* **Task to carry out**:
In the entries that follow, the first line to write out is the one containing "(Ideal.sub_mem _ (Ideal.mem_span_range_self", and the last is the one containing "(CoreRing k p n)) ⟶ Y)". Reproduce that stretch exactly, with nothing before or after it.

Collected data:
◆ ◆ ◆
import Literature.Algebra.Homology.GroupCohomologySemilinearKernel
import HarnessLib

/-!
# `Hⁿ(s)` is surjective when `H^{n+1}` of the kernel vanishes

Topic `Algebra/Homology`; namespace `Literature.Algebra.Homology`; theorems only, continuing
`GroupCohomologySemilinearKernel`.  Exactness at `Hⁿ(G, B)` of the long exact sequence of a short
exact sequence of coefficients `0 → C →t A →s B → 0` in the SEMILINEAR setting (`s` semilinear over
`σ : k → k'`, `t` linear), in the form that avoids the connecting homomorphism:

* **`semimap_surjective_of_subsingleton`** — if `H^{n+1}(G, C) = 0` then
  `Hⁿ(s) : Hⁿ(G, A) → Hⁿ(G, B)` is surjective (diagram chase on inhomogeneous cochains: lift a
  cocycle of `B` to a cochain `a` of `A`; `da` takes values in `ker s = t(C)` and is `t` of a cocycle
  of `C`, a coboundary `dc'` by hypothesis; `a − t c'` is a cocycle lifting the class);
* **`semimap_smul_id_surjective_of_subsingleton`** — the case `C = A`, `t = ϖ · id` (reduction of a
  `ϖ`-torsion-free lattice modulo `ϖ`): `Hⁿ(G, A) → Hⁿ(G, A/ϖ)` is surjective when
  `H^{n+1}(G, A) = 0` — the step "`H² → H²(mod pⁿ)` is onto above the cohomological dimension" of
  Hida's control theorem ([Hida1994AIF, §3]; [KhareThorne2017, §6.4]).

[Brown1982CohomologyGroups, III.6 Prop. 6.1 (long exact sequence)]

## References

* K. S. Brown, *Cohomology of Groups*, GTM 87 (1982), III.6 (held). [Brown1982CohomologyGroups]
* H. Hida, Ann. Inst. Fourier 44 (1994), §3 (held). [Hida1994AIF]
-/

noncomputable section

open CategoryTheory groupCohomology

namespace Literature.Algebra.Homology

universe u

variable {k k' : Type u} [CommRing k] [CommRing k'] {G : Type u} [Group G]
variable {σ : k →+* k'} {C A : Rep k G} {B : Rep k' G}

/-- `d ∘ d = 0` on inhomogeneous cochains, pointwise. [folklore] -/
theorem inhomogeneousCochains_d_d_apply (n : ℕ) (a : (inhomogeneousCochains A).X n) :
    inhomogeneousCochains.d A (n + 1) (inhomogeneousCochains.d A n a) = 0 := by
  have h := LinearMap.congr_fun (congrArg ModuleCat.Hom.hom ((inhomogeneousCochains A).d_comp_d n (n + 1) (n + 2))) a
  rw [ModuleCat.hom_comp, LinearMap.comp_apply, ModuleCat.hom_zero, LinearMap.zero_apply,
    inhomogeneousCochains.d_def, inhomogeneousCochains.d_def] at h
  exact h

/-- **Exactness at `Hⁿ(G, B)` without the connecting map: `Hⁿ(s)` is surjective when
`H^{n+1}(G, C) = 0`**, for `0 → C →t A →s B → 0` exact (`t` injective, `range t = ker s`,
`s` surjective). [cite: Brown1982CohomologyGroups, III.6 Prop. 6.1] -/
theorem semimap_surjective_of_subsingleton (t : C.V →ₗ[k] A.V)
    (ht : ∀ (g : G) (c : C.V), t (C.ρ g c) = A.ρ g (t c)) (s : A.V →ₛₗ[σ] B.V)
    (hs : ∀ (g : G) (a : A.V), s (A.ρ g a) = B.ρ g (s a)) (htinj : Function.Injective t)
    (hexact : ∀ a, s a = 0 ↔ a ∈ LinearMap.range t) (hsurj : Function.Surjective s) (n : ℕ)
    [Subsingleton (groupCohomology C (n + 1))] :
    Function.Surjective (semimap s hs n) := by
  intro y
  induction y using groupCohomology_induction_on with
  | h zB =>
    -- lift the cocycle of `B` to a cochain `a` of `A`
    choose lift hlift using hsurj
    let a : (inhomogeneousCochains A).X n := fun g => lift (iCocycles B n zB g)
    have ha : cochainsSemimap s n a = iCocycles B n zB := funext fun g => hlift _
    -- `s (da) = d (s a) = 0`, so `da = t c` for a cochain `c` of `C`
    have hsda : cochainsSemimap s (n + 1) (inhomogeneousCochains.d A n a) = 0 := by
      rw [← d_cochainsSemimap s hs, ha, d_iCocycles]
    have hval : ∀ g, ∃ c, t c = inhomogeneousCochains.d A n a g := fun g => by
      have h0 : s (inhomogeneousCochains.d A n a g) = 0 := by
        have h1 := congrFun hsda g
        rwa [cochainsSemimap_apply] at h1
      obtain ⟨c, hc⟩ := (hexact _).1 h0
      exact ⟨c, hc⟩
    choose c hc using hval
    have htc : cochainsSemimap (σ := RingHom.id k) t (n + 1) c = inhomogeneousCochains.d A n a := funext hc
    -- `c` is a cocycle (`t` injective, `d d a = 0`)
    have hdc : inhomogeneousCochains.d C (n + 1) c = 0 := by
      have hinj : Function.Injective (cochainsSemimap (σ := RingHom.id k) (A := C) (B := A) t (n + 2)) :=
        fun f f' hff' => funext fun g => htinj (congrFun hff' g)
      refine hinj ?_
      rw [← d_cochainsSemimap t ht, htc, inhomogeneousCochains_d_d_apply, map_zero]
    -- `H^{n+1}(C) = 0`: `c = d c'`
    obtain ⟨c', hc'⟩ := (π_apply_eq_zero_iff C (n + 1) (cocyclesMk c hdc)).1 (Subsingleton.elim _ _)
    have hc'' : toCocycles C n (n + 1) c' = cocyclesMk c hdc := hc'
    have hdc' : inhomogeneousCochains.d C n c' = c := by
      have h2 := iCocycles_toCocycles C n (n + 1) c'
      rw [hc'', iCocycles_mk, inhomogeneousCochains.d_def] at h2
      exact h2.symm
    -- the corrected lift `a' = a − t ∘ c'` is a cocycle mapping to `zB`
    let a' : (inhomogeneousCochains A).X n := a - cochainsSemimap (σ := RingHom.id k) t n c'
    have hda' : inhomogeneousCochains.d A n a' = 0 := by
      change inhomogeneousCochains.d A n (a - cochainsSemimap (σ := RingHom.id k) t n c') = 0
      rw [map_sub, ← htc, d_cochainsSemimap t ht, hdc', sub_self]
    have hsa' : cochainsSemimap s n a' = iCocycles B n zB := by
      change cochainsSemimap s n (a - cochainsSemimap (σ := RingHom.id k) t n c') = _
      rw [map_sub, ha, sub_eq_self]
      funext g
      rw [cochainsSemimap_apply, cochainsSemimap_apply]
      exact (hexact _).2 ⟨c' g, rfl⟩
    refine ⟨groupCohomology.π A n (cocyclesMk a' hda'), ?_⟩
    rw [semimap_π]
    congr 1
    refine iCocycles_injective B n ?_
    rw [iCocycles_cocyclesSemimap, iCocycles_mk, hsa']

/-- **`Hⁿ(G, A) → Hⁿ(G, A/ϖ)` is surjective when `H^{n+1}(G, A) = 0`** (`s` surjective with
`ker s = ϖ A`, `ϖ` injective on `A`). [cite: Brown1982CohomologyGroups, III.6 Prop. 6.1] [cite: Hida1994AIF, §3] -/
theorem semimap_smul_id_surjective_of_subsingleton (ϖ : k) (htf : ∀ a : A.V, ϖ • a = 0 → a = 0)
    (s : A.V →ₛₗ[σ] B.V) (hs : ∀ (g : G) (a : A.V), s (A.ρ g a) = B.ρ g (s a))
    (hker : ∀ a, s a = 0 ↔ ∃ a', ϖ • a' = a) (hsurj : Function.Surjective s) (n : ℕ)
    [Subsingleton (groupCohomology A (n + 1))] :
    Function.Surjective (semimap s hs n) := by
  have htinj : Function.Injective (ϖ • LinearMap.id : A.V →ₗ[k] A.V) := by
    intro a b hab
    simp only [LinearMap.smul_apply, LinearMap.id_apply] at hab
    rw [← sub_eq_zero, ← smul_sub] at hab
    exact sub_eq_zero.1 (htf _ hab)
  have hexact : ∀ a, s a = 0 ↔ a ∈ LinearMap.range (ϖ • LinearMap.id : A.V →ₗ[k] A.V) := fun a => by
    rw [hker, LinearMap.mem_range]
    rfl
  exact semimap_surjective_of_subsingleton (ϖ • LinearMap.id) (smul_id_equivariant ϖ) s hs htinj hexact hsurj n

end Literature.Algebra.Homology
◆ ◆ ◆
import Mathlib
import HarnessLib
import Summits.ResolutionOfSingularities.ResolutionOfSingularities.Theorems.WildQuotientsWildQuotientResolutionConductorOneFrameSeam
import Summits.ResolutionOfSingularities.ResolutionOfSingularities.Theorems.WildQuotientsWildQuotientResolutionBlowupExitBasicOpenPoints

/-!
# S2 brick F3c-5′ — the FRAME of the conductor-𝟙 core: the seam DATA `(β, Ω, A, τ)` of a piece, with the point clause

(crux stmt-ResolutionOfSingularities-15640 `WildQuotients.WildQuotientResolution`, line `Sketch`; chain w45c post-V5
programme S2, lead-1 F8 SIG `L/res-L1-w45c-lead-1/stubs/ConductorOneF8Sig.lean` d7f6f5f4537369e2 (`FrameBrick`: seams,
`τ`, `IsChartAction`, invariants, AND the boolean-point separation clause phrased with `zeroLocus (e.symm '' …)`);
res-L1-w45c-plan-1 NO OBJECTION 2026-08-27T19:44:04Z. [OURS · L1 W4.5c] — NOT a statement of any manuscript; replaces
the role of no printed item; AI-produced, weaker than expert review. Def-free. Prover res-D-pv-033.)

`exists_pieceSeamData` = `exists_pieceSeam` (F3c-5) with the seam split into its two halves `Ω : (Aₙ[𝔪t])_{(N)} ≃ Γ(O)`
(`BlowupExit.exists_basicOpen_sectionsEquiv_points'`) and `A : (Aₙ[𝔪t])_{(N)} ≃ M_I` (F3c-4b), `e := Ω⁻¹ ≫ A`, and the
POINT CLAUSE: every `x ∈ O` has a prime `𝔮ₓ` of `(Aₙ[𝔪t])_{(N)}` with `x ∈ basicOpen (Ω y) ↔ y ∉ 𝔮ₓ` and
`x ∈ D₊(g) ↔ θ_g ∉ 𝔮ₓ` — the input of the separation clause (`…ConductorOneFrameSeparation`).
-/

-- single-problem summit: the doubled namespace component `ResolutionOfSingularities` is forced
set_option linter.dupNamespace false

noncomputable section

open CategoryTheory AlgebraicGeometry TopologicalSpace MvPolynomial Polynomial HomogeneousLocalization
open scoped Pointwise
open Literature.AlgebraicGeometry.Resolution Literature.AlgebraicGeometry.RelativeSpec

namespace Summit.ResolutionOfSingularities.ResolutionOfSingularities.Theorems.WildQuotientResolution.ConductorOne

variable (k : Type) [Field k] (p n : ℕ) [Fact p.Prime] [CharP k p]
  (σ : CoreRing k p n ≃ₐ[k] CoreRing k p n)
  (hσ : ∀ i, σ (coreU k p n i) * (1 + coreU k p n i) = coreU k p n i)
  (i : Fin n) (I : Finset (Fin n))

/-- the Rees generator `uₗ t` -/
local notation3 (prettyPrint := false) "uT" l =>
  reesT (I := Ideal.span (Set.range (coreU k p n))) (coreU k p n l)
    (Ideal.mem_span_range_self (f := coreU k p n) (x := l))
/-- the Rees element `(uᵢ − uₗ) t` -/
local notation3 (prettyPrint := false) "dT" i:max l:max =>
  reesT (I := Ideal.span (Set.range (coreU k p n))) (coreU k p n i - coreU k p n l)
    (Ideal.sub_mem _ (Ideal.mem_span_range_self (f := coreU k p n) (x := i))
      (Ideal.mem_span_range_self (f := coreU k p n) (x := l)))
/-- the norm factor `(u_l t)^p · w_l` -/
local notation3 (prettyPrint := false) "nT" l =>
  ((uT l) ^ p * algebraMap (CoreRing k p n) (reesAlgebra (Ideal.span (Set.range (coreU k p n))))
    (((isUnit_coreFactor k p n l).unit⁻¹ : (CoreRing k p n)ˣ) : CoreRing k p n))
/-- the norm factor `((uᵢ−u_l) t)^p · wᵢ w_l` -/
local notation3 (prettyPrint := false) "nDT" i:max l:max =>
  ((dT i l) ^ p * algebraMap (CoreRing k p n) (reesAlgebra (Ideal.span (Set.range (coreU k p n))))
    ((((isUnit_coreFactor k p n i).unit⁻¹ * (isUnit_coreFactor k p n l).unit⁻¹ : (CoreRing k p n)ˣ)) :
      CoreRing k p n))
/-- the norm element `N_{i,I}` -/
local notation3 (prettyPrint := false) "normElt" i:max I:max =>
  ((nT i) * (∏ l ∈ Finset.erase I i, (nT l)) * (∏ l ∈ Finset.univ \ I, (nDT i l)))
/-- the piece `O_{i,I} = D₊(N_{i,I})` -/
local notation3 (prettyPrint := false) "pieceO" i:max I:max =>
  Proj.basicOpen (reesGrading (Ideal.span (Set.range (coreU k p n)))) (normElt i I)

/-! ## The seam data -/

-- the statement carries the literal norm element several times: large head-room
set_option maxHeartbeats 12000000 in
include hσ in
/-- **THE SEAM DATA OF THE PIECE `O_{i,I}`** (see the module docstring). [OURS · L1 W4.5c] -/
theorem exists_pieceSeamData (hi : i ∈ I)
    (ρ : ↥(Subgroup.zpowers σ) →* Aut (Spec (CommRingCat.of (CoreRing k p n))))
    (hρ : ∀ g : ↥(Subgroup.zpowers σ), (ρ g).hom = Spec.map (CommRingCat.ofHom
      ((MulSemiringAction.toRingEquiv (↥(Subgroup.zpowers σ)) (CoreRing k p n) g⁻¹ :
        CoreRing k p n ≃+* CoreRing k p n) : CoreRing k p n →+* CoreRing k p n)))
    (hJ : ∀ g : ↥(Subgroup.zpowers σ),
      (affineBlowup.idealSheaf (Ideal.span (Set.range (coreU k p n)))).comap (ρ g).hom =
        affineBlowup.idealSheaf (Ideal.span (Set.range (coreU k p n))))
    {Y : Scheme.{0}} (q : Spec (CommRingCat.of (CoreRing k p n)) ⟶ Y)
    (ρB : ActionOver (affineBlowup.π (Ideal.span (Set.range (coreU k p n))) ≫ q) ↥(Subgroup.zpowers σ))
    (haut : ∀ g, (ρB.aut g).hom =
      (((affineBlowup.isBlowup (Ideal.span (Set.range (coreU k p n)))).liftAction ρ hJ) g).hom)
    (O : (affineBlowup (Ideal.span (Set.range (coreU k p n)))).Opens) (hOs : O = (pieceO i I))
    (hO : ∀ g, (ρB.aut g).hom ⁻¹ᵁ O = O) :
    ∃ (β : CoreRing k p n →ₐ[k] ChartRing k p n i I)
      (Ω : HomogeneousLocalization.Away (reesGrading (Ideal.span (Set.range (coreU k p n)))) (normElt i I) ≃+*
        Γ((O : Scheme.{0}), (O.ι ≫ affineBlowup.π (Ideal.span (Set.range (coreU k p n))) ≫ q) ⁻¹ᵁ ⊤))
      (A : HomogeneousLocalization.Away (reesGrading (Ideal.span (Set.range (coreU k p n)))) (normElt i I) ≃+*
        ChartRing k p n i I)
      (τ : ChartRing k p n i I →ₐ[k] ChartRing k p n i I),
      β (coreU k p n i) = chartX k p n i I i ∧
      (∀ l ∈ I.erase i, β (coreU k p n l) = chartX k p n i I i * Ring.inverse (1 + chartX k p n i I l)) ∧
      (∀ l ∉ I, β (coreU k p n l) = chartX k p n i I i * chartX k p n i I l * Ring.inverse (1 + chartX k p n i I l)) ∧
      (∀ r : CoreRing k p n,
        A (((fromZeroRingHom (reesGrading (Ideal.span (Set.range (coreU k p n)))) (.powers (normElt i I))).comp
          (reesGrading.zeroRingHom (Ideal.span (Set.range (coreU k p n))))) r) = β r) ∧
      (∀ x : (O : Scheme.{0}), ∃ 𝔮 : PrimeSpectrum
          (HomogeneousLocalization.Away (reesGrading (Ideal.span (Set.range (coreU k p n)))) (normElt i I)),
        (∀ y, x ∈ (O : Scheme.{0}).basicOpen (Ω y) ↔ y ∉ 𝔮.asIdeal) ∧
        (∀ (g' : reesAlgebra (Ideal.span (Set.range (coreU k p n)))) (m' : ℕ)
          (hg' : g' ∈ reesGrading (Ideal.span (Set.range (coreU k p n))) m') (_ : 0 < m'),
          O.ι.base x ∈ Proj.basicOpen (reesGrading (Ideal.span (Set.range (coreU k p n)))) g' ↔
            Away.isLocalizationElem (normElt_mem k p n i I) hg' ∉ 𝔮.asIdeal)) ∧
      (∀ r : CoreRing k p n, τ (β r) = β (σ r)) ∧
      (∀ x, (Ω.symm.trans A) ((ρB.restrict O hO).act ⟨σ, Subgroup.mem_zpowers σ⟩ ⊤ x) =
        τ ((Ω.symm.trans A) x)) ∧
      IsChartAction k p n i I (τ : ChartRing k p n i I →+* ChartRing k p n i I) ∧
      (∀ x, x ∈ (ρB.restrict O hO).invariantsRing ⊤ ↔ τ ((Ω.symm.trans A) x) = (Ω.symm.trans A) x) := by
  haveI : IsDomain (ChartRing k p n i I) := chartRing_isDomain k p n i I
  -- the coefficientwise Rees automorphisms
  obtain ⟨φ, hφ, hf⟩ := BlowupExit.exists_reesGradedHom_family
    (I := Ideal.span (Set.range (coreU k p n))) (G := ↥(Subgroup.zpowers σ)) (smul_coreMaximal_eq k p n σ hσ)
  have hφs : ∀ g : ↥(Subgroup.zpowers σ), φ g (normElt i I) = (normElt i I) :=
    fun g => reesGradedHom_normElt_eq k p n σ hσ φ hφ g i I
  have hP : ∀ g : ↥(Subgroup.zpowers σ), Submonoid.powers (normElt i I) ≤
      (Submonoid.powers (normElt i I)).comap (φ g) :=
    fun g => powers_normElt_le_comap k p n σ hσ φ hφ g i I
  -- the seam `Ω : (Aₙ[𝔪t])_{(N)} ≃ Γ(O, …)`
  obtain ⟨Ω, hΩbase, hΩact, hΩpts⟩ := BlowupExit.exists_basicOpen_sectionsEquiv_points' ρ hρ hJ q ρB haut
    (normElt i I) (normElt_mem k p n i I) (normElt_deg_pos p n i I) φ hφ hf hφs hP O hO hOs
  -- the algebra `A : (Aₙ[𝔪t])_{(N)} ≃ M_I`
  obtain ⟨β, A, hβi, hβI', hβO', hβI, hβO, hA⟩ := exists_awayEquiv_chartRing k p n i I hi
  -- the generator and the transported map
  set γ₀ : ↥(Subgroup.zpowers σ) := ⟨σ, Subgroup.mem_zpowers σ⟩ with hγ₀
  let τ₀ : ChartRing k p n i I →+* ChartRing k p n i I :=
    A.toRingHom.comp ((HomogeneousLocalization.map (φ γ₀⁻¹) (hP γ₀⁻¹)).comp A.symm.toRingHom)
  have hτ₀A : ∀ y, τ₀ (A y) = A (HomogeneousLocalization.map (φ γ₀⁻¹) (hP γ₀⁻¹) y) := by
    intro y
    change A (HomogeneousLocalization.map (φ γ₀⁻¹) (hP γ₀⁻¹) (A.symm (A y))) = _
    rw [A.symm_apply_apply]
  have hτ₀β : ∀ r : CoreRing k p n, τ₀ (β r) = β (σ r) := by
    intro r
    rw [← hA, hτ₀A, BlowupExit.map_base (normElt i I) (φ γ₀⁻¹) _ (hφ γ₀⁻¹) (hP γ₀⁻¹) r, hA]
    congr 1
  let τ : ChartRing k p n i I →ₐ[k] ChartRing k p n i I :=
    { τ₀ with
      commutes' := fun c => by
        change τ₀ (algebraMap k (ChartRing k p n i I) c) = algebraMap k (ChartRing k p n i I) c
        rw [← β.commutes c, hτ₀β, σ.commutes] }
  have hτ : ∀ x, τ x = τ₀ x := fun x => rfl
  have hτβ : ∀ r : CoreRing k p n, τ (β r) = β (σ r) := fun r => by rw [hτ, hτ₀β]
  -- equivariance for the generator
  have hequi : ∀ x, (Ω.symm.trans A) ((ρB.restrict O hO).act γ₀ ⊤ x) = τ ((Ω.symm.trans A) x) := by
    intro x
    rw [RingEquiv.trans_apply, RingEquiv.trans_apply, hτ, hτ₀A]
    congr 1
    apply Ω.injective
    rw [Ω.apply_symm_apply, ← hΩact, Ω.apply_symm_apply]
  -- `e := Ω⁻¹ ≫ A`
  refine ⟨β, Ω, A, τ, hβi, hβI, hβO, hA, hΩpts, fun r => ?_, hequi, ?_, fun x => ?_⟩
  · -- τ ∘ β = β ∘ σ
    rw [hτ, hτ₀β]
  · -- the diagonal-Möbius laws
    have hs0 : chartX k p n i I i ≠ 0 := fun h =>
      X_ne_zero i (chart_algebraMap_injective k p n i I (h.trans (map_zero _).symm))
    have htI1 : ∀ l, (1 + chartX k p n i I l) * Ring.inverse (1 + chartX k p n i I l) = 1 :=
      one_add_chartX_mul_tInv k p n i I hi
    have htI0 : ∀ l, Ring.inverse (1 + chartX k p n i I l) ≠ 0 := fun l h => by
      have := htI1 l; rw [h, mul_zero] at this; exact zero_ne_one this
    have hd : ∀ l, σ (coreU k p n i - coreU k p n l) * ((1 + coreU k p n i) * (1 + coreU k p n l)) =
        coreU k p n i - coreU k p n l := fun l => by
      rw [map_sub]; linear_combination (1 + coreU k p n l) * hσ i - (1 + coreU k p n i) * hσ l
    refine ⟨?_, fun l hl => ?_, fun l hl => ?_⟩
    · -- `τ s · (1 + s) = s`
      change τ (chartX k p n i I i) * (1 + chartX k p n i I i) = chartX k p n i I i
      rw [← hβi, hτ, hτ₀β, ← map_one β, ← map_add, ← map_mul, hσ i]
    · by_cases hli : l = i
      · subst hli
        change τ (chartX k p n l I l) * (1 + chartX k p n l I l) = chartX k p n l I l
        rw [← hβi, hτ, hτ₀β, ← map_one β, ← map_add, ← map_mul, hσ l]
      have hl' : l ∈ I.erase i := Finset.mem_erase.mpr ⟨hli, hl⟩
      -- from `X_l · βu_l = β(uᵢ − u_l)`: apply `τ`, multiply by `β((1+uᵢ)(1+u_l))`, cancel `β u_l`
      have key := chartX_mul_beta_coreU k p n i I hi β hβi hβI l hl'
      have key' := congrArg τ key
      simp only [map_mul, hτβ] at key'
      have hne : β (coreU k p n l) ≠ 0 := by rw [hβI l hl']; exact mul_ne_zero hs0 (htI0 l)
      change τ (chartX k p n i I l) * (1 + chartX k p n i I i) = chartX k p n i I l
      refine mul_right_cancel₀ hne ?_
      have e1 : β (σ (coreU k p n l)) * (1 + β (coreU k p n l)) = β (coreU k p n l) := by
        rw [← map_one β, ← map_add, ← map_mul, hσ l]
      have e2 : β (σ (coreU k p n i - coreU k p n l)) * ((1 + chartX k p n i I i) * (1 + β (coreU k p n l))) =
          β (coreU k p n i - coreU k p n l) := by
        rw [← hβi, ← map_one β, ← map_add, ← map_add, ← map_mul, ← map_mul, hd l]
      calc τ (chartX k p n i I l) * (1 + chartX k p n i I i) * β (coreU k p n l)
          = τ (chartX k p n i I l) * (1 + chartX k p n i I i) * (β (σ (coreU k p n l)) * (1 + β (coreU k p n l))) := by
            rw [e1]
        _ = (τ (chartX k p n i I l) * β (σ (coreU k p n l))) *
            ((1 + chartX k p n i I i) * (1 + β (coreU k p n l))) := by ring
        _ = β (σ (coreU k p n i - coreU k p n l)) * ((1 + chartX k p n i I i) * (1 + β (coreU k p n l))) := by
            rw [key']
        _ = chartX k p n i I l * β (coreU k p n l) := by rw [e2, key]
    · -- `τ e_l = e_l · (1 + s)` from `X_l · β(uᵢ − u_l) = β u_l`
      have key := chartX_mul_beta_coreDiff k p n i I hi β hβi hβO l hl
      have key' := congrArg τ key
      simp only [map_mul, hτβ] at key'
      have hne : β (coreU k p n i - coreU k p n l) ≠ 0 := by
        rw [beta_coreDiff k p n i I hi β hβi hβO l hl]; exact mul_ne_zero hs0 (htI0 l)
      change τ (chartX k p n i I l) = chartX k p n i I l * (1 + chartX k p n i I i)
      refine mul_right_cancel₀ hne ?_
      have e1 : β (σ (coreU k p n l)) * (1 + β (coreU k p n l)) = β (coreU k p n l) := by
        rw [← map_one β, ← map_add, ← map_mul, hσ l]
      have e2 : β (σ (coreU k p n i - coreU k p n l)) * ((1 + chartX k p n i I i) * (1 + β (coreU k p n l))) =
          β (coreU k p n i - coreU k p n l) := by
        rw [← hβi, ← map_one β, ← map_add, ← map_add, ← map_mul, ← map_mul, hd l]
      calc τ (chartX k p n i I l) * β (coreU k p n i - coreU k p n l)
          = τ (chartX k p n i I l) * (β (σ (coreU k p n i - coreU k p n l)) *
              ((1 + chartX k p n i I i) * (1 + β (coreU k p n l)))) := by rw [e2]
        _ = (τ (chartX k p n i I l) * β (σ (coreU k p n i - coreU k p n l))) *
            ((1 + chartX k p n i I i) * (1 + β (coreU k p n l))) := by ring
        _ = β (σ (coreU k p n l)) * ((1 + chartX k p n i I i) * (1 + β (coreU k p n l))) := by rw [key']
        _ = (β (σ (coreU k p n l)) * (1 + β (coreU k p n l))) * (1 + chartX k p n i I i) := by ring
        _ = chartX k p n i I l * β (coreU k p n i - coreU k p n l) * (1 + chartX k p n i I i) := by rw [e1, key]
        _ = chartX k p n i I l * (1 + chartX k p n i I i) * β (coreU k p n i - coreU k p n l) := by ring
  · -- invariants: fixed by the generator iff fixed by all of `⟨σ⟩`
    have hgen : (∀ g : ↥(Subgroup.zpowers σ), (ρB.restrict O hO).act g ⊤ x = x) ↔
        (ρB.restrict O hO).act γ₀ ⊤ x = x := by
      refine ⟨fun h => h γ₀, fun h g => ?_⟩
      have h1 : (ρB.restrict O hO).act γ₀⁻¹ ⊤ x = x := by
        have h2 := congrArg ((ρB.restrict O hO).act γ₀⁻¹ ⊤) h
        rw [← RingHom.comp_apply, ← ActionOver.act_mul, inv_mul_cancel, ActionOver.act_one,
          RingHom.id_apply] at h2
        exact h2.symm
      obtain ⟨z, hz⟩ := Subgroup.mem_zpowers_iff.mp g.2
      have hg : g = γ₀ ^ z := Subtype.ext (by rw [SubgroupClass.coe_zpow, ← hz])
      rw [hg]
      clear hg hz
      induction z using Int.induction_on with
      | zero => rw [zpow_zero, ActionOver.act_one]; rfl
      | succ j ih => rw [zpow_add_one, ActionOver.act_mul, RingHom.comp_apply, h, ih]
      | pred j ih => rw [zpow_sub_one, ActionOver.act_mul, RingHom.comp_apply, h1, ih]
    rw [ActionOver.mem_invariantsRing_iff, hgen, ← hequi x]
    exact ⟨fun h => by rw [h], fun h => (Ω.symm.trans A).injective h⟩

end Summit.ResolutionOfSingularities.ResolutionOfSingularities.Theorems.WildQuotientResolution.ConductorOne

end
◆ ◆ ◆
* **Answer box**:
    (Ideal.sub_mem _ (Ideal.mem_span_range_self (f := coreU k p n) (x := i))
      (Ideal.mem_span_range_self (f := coreU k p n) (x := l)))
/-- the norm factor `(u_l t)^p · w_l` -/
local notation3 (prettyPrint := false) "nT" l =>
  ((uT l) ^ p * algebraMap (CoreRing k p n) (reesAlgebra (Ideal.span (Set.range (coreU k p n))))
    (((isUnit_coreFactor k p n l).unit⁻¹ : (CoreRing k p n)ˣ) : CoreRing k p n))
/-- the norm factor `((uᵢ−u_l) t)^p · wᵢ w_l` -/
local notation3 (prettyPrint := false) "nDT" i:max l:max =>
  ((dT i l) ^ p * algebraMap (CoreRing k p n) (reesAlgebra (Ideal.span (Set.range (coreU k p n))))
    ((((isUnit_coreFactor k p n i).unit⁻¹ * (isUnit_coreFactor k p n l).unit⁻¹ : (CoreRing k p n)ˣ)) :
      CoreRing k p n))
/-- the norm element `N_{i,I}` -/
local notation3 (prettyPrint := false) "normElt" i:max I:max =>
  ((nT i) * (∏ l ∈ Finset.erase I i, (nT l)) * (∏ l ∈ Finset.univ \ I, (nDT i l)))
/-- the piece `O_{i,I} = D₊(N_{i,I})` -/
local notation3 (prettyPrint := false) "pieceO" i:max I:max =>
  Proj.basicOpen (reesGrading (Ideal.span (Set.range (coreU k p n)))) (normElt i I)

/-! ## The seam data -/

-- the statement carries the literal norm element several times: large head-room
set_option maxHeartbeats 12000000 in
include hσ in
/-- **THE SEAM DATA OF THE PIECE `O_{i,I}`** (see the module docstring). [OURS · L1 W4.5c] -/
theorem exists_pieceSeamData (hi : i ∈ I)
    (ρ : ↥(Subgroup.zpowers σ) →* Aut (Spec (CommRingCat.of (CoreRing k p n))))
    (hρ : ∀ g : ↥(Subgroup.zpowers σ), (ρ g).hom = Spec.map (CommRingCat.ofHom
      ((MulSemiringAction.toRingEquiv (↥(Subgroup.zpowers σ)) (CoreRing k p n) g⁻¹ :
        CoreRing k p n ≃+* CoreRing k p n) : CoreRing k p n →+* CoreRing k p n)))
    (hJ : ∀ g : ↥(Subgroup.zpowers σ),
      (affineBlowup.idealSheaf (Ideal.span (Set.range (coreU k p n)))).comap (ρ g).hom =
        affineBlowup.idealSheaf (Ideal.span (Set.range (coreU k p n))))
    {Y : Scheme.{0}} (q : Spec (CommRingCat.of (CoreRing k p n)) ⟶ Y)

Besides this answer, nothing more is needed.